X =  M-1 N = $\frac{ 1 }{ \left | M \right | } \left( adj M \right )$ = $\frac{ 1 }{ 50 } \begin{bmatrix} 0 & -5 & 10 \\ 30 & 0 & -20 \\ -20 & 10 & 10 \end{bmatrix} \begin{bmatrix} 60 \\90 \\ 70 \end{bmatrix}$

⟹ $\begin{bmatrix} a \\ b \\ c \end{bmatrix} = \frac{ 1 }{ 50 } \begin{bmatrix} 0\times 60 + \left( -5 \right ) \times 90 + 10 \times 70 \\ 30 \times 60 + 0 \times 90 + \left( -20 \right ) \times 70 \\ \left( -20 \right ) \times 60 + 10 \times 90 + 10 \times 70 \end{bmatrix}$

⟹ $\begin{bmatrix} a \\ b \\ c \end{bmatrix} = \frac{ 1 }{ 50 } \begin{bmatrix} 0 – 450 + 700 \\ 1800 + 0 – 1400 \\ -1200 + 900 + 700 \end{bmatrix}$

⟹ $\begin{bmatrix} a \\ b \\ c \end{bmatrix} = \frac{ 1 }{ 50 } \begin{bmatrix} 250 \\ 400 \\ 400 \end{bmatrix}$

⟹ $\begin{bmatrix} a \\ b \\ c \end{bmatrix} = \begin{bmatrix} 5 \\ 8 \\ 8 \end{bmatrix}$

Therefore, a = 5, b = 8 and c = 8

Thus, the price for onions is Rs. 5 per kg, the price for wheat is Rs. 8 per kg and the price for the rice is Rs. 8 per kg.

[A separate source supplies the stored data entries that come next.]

import Mathlib
import Literature.AlgebraicGeometry.Resolution.LocalBlowup
import Literature.AlgebraicGeometry.Resolution.TranscendenceDefect
import Literature.AlgebraicGeometry.Resolution.ResolutionOfSingularities
import Literature.AlgebraicGeometry.Resolution.ResolutionLU
import Literature.AlgebraicGeometry.Resolution.ArithmeticalThreefolds
import Literature.AlgebraicGeometry.Resolution.MonomializationAlongValuation
import Literature.AlgebraicGeometry.Resolution.RsopMonomialIdeals
import Literature.AlgebraicGeometry.Resolution.QuadraticTransformsRegular
import Literature.RingTheory.KrullDimension.AffineDimension
import Literature.RingTheory.KrullDimension.LocalizationDimension
import Literature.AlgebraicGeometry.Resolution.AffineDomainEquidim
import Literature.AlgebraicGeometry.Resolution.ExcellentRingsFieldProofs
import Literature.AlgebraicGeometry.Resolution.ExcellentRingsEssFiniteType
import Literature.AlgebraicGeometry.Resolution.LocalBlowupModels
import Summits.ResolutionOfSingularities.ResolutionOfSingularities.Theorems.RadicialJungCleanModelsCleanLU3ArcPackage
import Summits.ResolutionOfSingularities.ResolutionOfSingularities.Theorems.RadicialJungCleanModelsCleanLU3Defectless
import Summits.ResolutionOfSingularities.ResolutionOfSingularities.Theorems.RadicialJungCleanModelsLens5TwistModel2
import Summits.ResolutionOfSingularities.ResolutionOfSingularities.Theorems.RadicialJungCleanModelsLens5PRankTwoPort1
import HarnessLib

/-!
# PORT (T-slice module map §16 (vii), part 2a) of res-B-lens-5's `Lens5_PRankTwoAssembly.lean` rev 7: helpers for PORT 2 (`valuation_eq_one_of_isUnit_of_le`,
# `centre_closed_and_dim_three_of_pow_mem` — the `d = 3` pinning kept as a separate lemma on purpose)

Author res-B-lens-5 (g10); ported verbatim by res-B-lead-1 g5.  OURS; nothing here proves resolution in characteristic `p`.
-/

noncomputable section

set_option linter.dupNamespace false -- mandated namespace of this single-conjunct summit

open IsLocalRing
open Literature.AlgebraicGeometry.Resolution
open Summit.ResolutionOfSingularities.ResolutionOfSingularities.Theorems.RadicialJung.CleanModels.Lens5.GradedBasis
open Summit.ResolutionOfSingularities.ResolutionOfSingularities.Theorems.RadicialJung.CleanModels.Lens5.ImmediateValues
open Summit.ResolutionOfSingularities.ResolutionOfSingularities.Theorems.RadicialJung.CleanModels.Lens5.PRankTwoCurrency
open Summit.ResolutionOfSingularities.ResolutionOfSingularities.Theorems.RadicialJung.CleanModels.Lens5

namespace Summit.ResolutionOfSingularities.ResolutionOfSingularities.Theorems.RadicialJung.CleanModels.Lens5.PRankTwoAssembly

section PortTwo

open AlgebraicGeometry CategoryTheory

/-! ### (rev 5) helper for PORT 2 — units of a subring of `O` have value `1` -/

/-- A unit of a subring `R₂ ⊆ O` of `K` has `v`-value `1`. [folklore] -/
theorem valuation_eq_one_of_isUnit_of_le {K : Type} [Field K] {R₂ : Subring K} (O : ValuationSubring K)
    (h : R₂ ≤ O.toSubring) {x : R₂} (hx : IsUnit x) : O.valuation (x : K) = 1 := by
  obtain ⟨y, hy⟩ := hx.exists_right_inv
  have hxO : O.valuation (x : K) ≤ 1 := (O.valuation_le_one_iff _).mpr (h x.2)
  have hyO : O.valuation (y : K) ≤ 1 := (O.valuation_le_one_iff _).mpr (h y.2)
  have hxy : O.valuation (x : K) * O.valuation (y : K) = 1 := by
    rw [← map_mul, ← Subring.coe_mul, hy, Subring.coe_one, map_one]
  refine le_antisymm hxO ?_
  calc (1 : _) = O.valuation (x : K) * O.valuation (y : K) := hxy.symm
    _ ≤ O.valuation (x : K) * 1 := by gcongr
    _ = O.valuation (x : K) := mul_one _

/-- **Closed centre and dimension `3` for a model containing `p`-th powers of the generators.**  If the centre of `O` is closed on
every subring `T ⊆ O` containing `A = k[t]` (hzd), `dim A = 3`, and `A₂ ⊆ O` is a finitely generated `k`-subalgebra containing `a^p` for
every `a ∈ t` (`p > 0`), then the centre of `O` on `A₂` is maximal, `dim A₂ = 3` and `dim (locAtCentre A₂ O) = 3`
(`A₂[t] ⊇ A` is integral over `A₂`: maximality and dimension descend; then ✓ `ringKrullDim_locAtCentre_eq_of_isMaximal`). [folklore] -/
theorem centre_closed_and_dim_three_of_pow_mem {k : Type} [Field k] {K : Type} [Field K] [Algebra k K] {p : ℕ} (hp : 0 < p)
    (O : ValuationSubring K) (A : Subalgebra k K) (hAO : A.toSubring ≤ O.toSubring) (hAfg : A.FG) [IsFractionRing A K]
    (hdimA : ringKrullDim A = 3) (t : Finset K) (ht : Algebra.adjoin k (t : Set K) = A)
    (hzd : ∀ (T : Subring K) (hT : T ≤ O.toSubring), A.toSubring ≤ T → (subringCentre T O hT).IsMaximal)
    (A₂ : Subalgebra k K) (hA₂O : A₂.toSubring ≤ O.toSubring) (hA₂fg : A₂.FG) (hAp : ∀ a ∈ (t : Set K), a ^ p ∈ A₂) :
    (subringCentre A₂.toSubring O hA₂O).IsMaximal ∧ ringKrullDim A₂ = 3 ∧ ringKrullDim (locAtCentre A₂.toSubring O) = 3 := by
  classical
  have hk : ∀ c : k, algebraMap k K c ∈ O := fun c => hAO (A.algebraMap_mem c)
  have htA : ∀ a ∈ (t : Set K), a ∈ A := fun a ha => by rw [← ht]; exact Algebra.subset_adjoin ha
  let C : Subalgebra k K := Algebra.adjoin k ((A₂ : Set K) ∪ ↑t)
  have hCfg : C.FG := fg_adjoin_subalgebra_union A₂ hA₂fg t
  have hA₂C : A₂ ≤ C := fun x hx => Algebra.subset_adjoin (Or.inl hx)
  have hAC : A ≤ C := by
    intro x hx
    rw [← ht] at hx
    exact Algebra.adjoin_mono Set.subset_union_right hx
  have hCO : C.toSubring ≤ O.toSubring := by
    intro x hx
    rw [Subalgebra.mem_toSubring] at hx
    change x ∈ O
    induction hx using Algebra.adjoin_induction with
    | mem x hx =>
        rcases hx with hx | hx
        · exact hA₂O hx
        · exact hAO (htA x hx)
    | algebraMap r => exact hk r
    | add x y _ _ hx hy => exact O.add_mem _ _ hx hy
    | mul x y _ _ hx hy => exact O.mul_mem _ _ hx hy
  have hmaxC : (subringCentre C.toSubring O hCO).IsMaximal := hzd C.toSubring hCO (fun x hx => hAC hx)
  letI algAC : Algebra A₂ C := (Subalgebra.inclusion hA₂C).toRingHom.toAlgebra
  haveI hintAC : Algebra.IsIntegral A₂ C := by
    constructor
    intro x
    let gC : C →ₐ[A₂] K :=
      { toRingHom := C.val.toRingHom
        commutes' := fun b => rfl }
    have hgC : Function.Injective gC := Subtype.val_injective
    rw [← isIntegral_algHom_iff gC hgC]
    change IsIntegral A₂ (x : K)
    have hCle : C ≤ (integralClosure A₂ K).restrictScalars k := by
      apply Algebra.adjoin_le
      rintro a (ha | ha)
      · change IsIntegral A₂ a
        exact isIntegral_algebraMap (R := A₂) (x := ⟨a, ha⟩)
      · change IsIntegral A₂ a
        apply IsIntegral.of_pow hp
        exact isIntegral_algebraMap (R := A₂) (x := ⟨a ^ p, hAp a ha⟩)
    exact hCle x.2
  have hmaxA₂ : (subringCentre A₂.toSubring O hA₂O).IsMaximal := by
    have h1 : ((subringCentre C.toSubring O hCO).comap (algebraMap A₂ C)).IsMaximal :=
      Ideal.isMaximal_comap_of_isIntegral_of_isMaximal _
    have h2 : (subringCentre C.toSubring O hCO).comap (algebraMap A₂ C) = subringCentre A₂.toSubring O hA₂O := by
      ext a
      rw [Ideal.mem_comap, mem_subringCentre_iff, mem_subringCentre_iff]
      rfl
    rw [← h2]
    exact h1
  have hdimA₂ : ringKrullDim A₂ = 3 := by
    have h1 := Literature.RingTheory.KrullDimension.ringKrullDim_eq_of_isIntegral (R := A₂) (S := C)
      (Subalgebra.inclusion_injective hA₂C)
    rw [h1, Summit.ResolutionOfSingularities.ResolutionOfSingularities.Theorems.RadicialJung.CleanModels.ringKrullDim_eq_of_fg_of_le
      hAfg hCfg hAC, hdimA]
  refine ⟨hmaxA₂, hdimA₂, ?_⟩
  rw [Summit.ResolutionOfSingularities.ResolutionOfSingularities.Theorems.RadicialJung.CleanModels.ringKrullDim_locAtCentre_eq_of_isMaximal
    A₂ hA₂fg O hA₂O hmaxA₂, hdimA₂]


end PortTwo

end Summit.ResolutionOfSingularities.ResolutionOfSingularities.Theorems.RadicialJung.CleanModels.Lens5.PRankTwoAssembly

end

Understanding the NCERT solutions is important as it helps one understand the different solutions. Students can download the PDF containing all the solutions for easy learning and retention. Using NCERT books for class 12 maths, students can become incredibly proficient in learning all the solutions of the different problems and exercises. It can become quite easy to learn and understand the solutions to the majority of problems that one may encounter during the main exam. Preparing for the exam with the utmost dedication and preparation can ensure a student to understand the course material for the exam better and score the maximum amount of marks possible. A student can gain extreme competency and proficiency to prepare for the exams.